What to do ::
The following data has a line with "have hC : parabolicCylinder" and a line with "hsol.of_le hle". Write out exactly those lines and all the lines between them.

+ + + + +

import Literature.Analysis.FluidPDE.SereginSverakBlowupAlternativeAssembly
import Literature.Analysis.FluidPDE.NSBoundedHigherRegularityQuant
import Literature.Analysis.FluidPDE.SereginSverakPressureDecayBalls
import HarnessLib

/-!
# Seregin–Šverák 2009, §4: the uniform Hölder bound, the blow-up alternative and Theorem 3.2
# from the interior regularity of bounded solutions with the dependence of the norms (§2 p. 8)

Analysis/FluidPDE proofs file (theorems only; no definitions, no named facts).

G. Seregin, V. Šverák, *On Type I singularities of the local axi-symmetric solutions of the
Navier–Stokes equations*, Comm. PDE 34 (2009) 171–201 = arXiv:0804.1803. The blow-up step of
§4 (arXiv p. 11) is vendored as the named fact `SereginSverak2009.BlowupAlternative`
(`SereginSverakAxisymmetric.lean`); after the discharges recorded in
`SereginSverakBlowupAlternativeAssembly.lean` its trust base is the single analytic input
`SereginSverak2009.LocalHolderBound` (`SereginSverakBlowup.lean`): "sequence `u^k` is uniformly
bounded in the parabolic Hölder space `C^{1/2}(Q̄(a/2))`" for Navier–Stokes solutions with
`|u^k| ≤ 1` on `Q(4a)` and `‖p^k‖_{3/2,Q(4a)}` bounded — there reduced to the local theory of the
Stokes system (Seregin 2014, Prop. 6.7, `StokesLocalW21Estimate`), which is how p. 11 argues.

The paper states the same uniform bound a second time, as a property of ALL essentially bounded
distributional solutions, in §2 p. 8 (the passage §4 ¶1 appeals to: "we may also assume that
function `v` is Hölder continuous in the completion of `𝒞 × ]-1,-a²[`"): "for any natural `k`,
`z = (x,t) ↦ ∇ᵏv(z)` is Hölder continuous in `Q̄₂` … **The corresponding norms are estimated by
constants depending on `‖v‖_{3,Q}`, `‖q‖_{3/2,Q}`, `‖v‖_{∞,Q₁}`, and numbers
`k, r₁, r₂, a₂, τ₂`.**" That sentence is the named fact
`Literature.Analysis.FluidPDE.NSBoundedHigherRegularityBounds` (`NSBoundedHigherRegularityQuant.lean`,
whose docstring names `LocalHolderBound` as its `k = 0` instance). This file records the
elementary reduction, everything proved:

* `localHolderBound_of_higherRegularityBounds : NSBoundedHigherRegularityBounds → LocalHolderBound`
  — the case `k = 0` on the ball cylinder `Q((0,0), 4a) ⊆ 𝒞(4a) × ]-16a², 0[` with data bounds
  `M = 1`, `P = c`, read on `Q(a/2) = 𝒞(a/2) × ]-a²/4, 0[ ⊆ Q((0,0), a/√2)`;
* hence `BlowupCompactness`, `BlowupAlternative`, `BlowupAlternativeTypeI` and Theorem 3.2
  (`isRegularAtOrigin_of_axisDecay_of_higherRegularityBounds`, with the discharged Liouville
  theorem KNSS 2009 Thm. 5.3) from `NSBoundedHigherRegularityBounds` alone, through the accepted
  assemblies `blowupCompactness_of_localHolderBound`, `blowupAlternative_of_library_facts`
  (with the theorem `NSBoundedSpatialHolder_holds`), `blowupAlternativeTypeI_of_localHolderBound'`
  and `isRegularAtOrigin_of_axisDecay_of_library_facts`.

So `BlowupAlternative` has two independent one-fact trust bases, `{StokesLocalW21Estimate}`
(Seregin 2014, Prop. 6.7; `blowupAlternative_of_stokesLocalW21Estimate`) and
`{NSBoundedHigherRegularityBounds}` (Seregin–Šverák 2009, §2 p. 8; this file), and
`BlowupAlternative_holds` is a one-liner from whichever `_holds` theorem lands first.

## References

* G. Seregin, V. Šverák, Comm. PDE 34 (2009) 171–201 = arXiv:0804.1803: §2 p. 8 (regularity of
  bounded solutions, norms estimated by the data), §3 Thm. 3.2, §4 p. 11 ((p1)–(p12) and the
  uniform Hölder bound). [`SereginSverak2009`]
* G. Koch, N. Nadirashvili, G. Seregin, V. Šverák, Acta Math. 203 (2009), Thm. 5.3.
  [`KochNadirashviliSereginSverak2009`]
-/

noncomputable section

open MeasureTheory Set Function Filter Topology TopologicalSpace Metric
open scoped NNReal ENNReal

namespace Literature.Analysis.FluidPDE

namespace SereginSverak2009

/-! ### Hölder bounds for `D⁰_x V` are Hölder bounds for `V` -/

/-- A Hölder bound for `w ↦ D_x⁰ V(w)` (the format of `NSBoundedHigherRegularityBounds` at order
`n = 0`) is a Hölder bound for `uncurry V` with the same constants: `iteratedFDeriv ℝ 0 f x` is
the image of `f x` under a linear isometry (Mathlib `iteratedFDeriv_zero_eq_comp`). [folklore] -/
theorem holderOnWith_uncurry_of_iteratedFDeriv_zero {C α : ℝ≥0}
    {V : ℝ → EuclideanSpace ℝ (Fin 3) → EuclideanSpace ℝ (Fin 3)}
    {s : Set (ℝ × EuclideanSpace ℝ (Fin 3))}
    (h : HolderOnWith C α
      (fun w : ℝ × EuclideanSpace ℝ (Fin 3) => iteratedFDeriv ℝ 0 (V w.1) w.2) s) :
    HolderOnWith C α (uncurry V) s := by
  intro x hx y hy
  have key := h x hx y hy
  simp only [iteratedFDeriv_zero_eq_comp, comp_apply, LinearIsometryEquiv.edist_map] at key
  exact key

/-! ### `LocalHolderBound` from §2 p. 8 with the dependence of the norms -/

/-- **The uniform local Hölder bound of §4 (`LocalHolderBound`) from the interior regularity of
bounded solutions with the printed dependence of the norms (`NSBoundedHigherRegularityBounds`,
Seregin–Šverák 2009, §2 p. 8), case `k = 0`.** Given `a > 0` and the pressure bound `c`, take the
constants of `NSBoundedHigherRegularityBounds` for the data `R = 4a`, `M = 1`, `P = c` at order
`0` and inner radius `r = a/√2 = √2 · (a/2)`. For a solution on `Q(4a) = 𝒞(4a) × ]-16a², 0[` with
`|u| ≤ 1` and `∫∫ |p|^{3/2} ≤ c` the hypotheses hold on the ball cylinder
`Q((0,0), 4a) ⊆ Q(4a)` (`B(0,4a) ⊆ 𝒞(4a)`), and the conclusion on `Q((0,0), r)` restricts to
`Q(a/2) = 𝒞(a/2) × ]-a²/4, 0[ ⊆ Q((0,0), r)` (`𝒞(ρ) ⊆ B(0, √2 ρ)`). The constants depend on
`a` and `c` only, as `LocalHolderBound` demands ("uniformly bounded in the parabolic Hölder
space", §4 p. 11).
[cite: SereginSverak2009, §2 p. 8 (norms of ∇ᵏv on Q̄₂ estimated by ‖v‖_{3,Q}, ‖q‖_{3/2,Q}, ‖v‖_{∞,Q₁}; k = 0) and §4 p. 11 (its use on the blow-up sequence)] -/
theorem localHolderBound_of_higherRegularityBounds (h : NSBoundedHigherRegularityBounds) :
    LocalHolderBound := by
  intro a ha c
  obtain ⟨K, C, α, hα, hfact⟩ := h (4 * a) 1 c
  -- the inner ball radius `r = √2 (a/2)` with `Q(a/2) ⊆ Q((0,0), r) ⊆ Q((0,0), 4a)`
  set r : ℝ := Real.sqrt 2 * (a / 2) with hr_def
  have hs0 : (0 : ℝ) ≤ Real.sqrt 2 := Real.sqrt_nonneg 2
  have hs2 : Real.sqrt 2 ^ 2 = 2 := Real.sq_sqrt (by norm_num)
  have hr0 : 0 < r := by
    have h1 : (1 : ℝ) < Real.sqrt 2 := by nlinarith
    rw [hr_def]; positivity
  have hr4 : r < 4 * a := by
    have h8 : Real.sqrt 2 < 8 := by nlinarith
    rw [hr_def]; nlinarith
  have hr : r ∈ Ioo 0 (4 * a) := ⟨hr0, hr4⟩
  refine ⟨α 0 r, C 0 r, hα 0 r hr, fun u p hsol hbd hp => ?_⟩
  -- the centre `z₀ = (0, 0)` and the three inclusions
  set z₀ : ℝ × EuclideanSpace ℝ (Fin 3) := 0 with hz₀
  have hA : parabolicCylinder (4 * a) z₀ ⊆ parCyl 0 (4 * a) := by
    rw [hz₀]
    exact _root_.Literature.Analysis.FluidPDE.parabolicCylinder_subset_parCyl _ (4 * a)
  have hB : parCyl 0 (a / 2) ⊆ parabolicCylinder r z₀ := by
    rw [hz₀]
    exact parCyl_subset_parabolicCylinder _ (by positivity : (0 : ℝ) ≤ a / 2)
  have hC : parabolicCylinder r z₀ ⊆ parabolicCylinder (4 * a) z₀ :=
    parabolicCylinder_mono hr0.le hr4.le _
  -- the hypotheses on the ball cylinder `Q((0,0), 4a)`
  have hle : parabolicCylinderOpens (4 * a) z₀ ≤ parCylOpens 0 (4 * a) := fun w hw => hA hw
  have hsol' : IsDistributionalNSSolutionOn (parabolicCylinderOpens (4 * a) z₀) 1 0 u p :=
    hsol.of_le hle
  have hbd' : ∀ᵐ w ∂(volume.restrict (parabolicCylinder (4 * a) z₀)), ‖u w.1 w.2‖ ≤ 1 :=
    ae_restrict_of_ae_restrict_of_subset hA hbd
  have hp' : ∫⁻ w in parabolicCylinder (4 * a) z₀, ‖p w.1 w.2‖ₑ ^ (3 / 2 : ℝ) ≤ c :=
    (lintegral_mono_set hA).trans hp
  obtain ⟨V, hae, -, hH⟩ := hfact u p z₀ hsol' hbd' hp'
  obtain ⟨hHold, -⟩ := hH 0 r hr
  have hae' : uncurry u =ᵐ[volume.restrict (parCyl 0 (a / 2))] uncurry V :=
    ae_restrict_of_ae_restrict_of_subset (hB.trans hC) hae
  refine ⟨uncurry V, hae'.symm, ?_⟩
  exact (holderOnWith_uncurry_of_iteratedFDeriv_zero hHold).mono hB

/-! ### The blow-up step, the blow-up alternative and Theorem 3.2 from §2 p. 8 alone -/

/-- **The compactness of the blow-up sequence (`BlowupCompactness`, §4 (p5)–(p11)) from
`NSBoundedHigherRegularityBounds` alone**: the accepted `blowupCompactness_of_localHolderBound`
(Arzelà–Ascoli, diagonal subsequence, passage to the limit, (p11)) fed with
`localHolderBound_of_higherRegularityBounds`.
[cite: SereginSverak2009, §4 (p5)–(p12) (arXiv p. 11) with §2 p. 8] -/
theorem blowupCompactness_of_higherRegularityBounds (h : NSBoundedHigherRegularityBounds) :
    BlowupCompactness :=
  blowupCompactness_of_localHolderBound (localHolderBound_of_higherRegularityBounds h)

/-- **The blow-up alternative of §4 (`BlowupAlternative`) from `NSBoundedHigherRegularityBounds`
alone**: `blowupAlternative_of_library_facts` fed with the theorem `NSBoundedSpatialHolder_holds`
(Serrin's spatial regularity, giving the interior continuity of §4 ¶1) and
`localHolderBound_of_higherRegularityBounds`. `BlowupAlternative_holds` is this theorem applied
to `NSBoundedHigherRegularityBounds_holds` once §2 p. 8 is discharged.
[cite: SereginSverak2009, §4 ((p1)–(p11), arXiv p. 11) with §2 p. 8 and Lemma 3.6] -/
theorem blowupAlternative_of_higherRegularityBounds (h : NSBoundedHigherRegularityBounds) :
    BlowupAlternative :=
  blowupAlternative_of_library_facts NSBoundedSpatialHolder_holds
    (localHolderBound_of_higherRegularityBounds h)

/-- **The Type I rendering `BlowupAlternativeTypeI` (the blow-up step for Thm. 3.1) from
`NSBoundedHigherRegularityBounds` alone**: the accepted
`blowupAlternativeTypeI_of_localHolderBound'` (with `InteriorContinuity_holds`) fed with
`localHolderBound_of_higherRegularityBounds`.
[cite: SereginSverak2009, §4 (proof of Thm. 3.1, arXiv p. 11) with §2 p. 8] -/
theorem blowupAlternativeTypeI_of_higherRegularityBounds (h : NSBoundedHigherRegularityBounds) :
    BlowupAlternativeTypeI :=
  blowupAlternativeTypeI_of_localHolderBound' (localHolderBound_of_higherRegularityBounds h)

/-- **Seregin–Šverák 2009, Theorem 3.2, from `NSBoundedHigherRegularityBounds` alone**: an
axially symmetric distributional solution in `Q` with `u ∈ L³(Q)`, `p ∈ L^{3/2}(Q)`, (r2) and the
axis decay bound (r4) is regular at the origin — `isRegularAtOrigin_of_axisDecay_of_library_facts`
with `NSBoundedSpatialHolder_holds`, `localHolderBound_of_higherRegularityBounds` and the
discharged Liouville theorem `KNSS2009_liouville_bound_C_over_r_holds` (KNSS 2009, Thm. 5.3).
[cite: SereginSverak2009, Thm. 3.2 and §4 (arXiv pp. 9–11) with §2 p. 8; KochNadirashviliSereginSverak2009, Thm. 5.3] -/
theorem isRegularAtOrigin_of_axisDecay_of_higherRegularityBounds
    (h : NSBoundedHigherRegularityBounds)
    {u : ℝ → EuclideanSpace ℝ (Fin 3) → EuclideanSpace ℝ (Fin 3)}
    {p : ℝ → EuclideanSpace ℝ (Fin 3) → ℝ} (hsol : IsAxisymmetricLocalSolution u p)
    (hb : IsBoundedAwayFromZero u) (hd : IsAxisDecayOnCyl u) : IsRegularAtOrigin u :=
  isRegularAtOrigin_of_axisDecay_of_library_facts NSBoundedSpatialHolder_holds
    (localHolderBound_of_higherRegularityBounds h) KNSS2009_liouville_bound_C_over_r_holds
    hsol hb hd

end SereginSverak2009

end Literature.Analysis.FluidPDE

end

+ + + + +

Written answer ::
  have hC : parabolicCylinder r z₀ ⊆ parabolicCylinder (4 * a) z₀ :=
    parabolicCylinder_mono hr0.le hr4.le _
  -- the hypotheses on the ball cylinder `Q((0,0), 4a)`
  have hle : parabolicCylinderOpens (4 * a) z₀ ≤ parCylOpens 0 (4 * a) := fun w hw => hA hw
  have hsol' : IsDistributionalNSSolutionOn (parabolicCylinderOpens (4 * a) z₀) 1 0 u p :=
    hsol.of_le hle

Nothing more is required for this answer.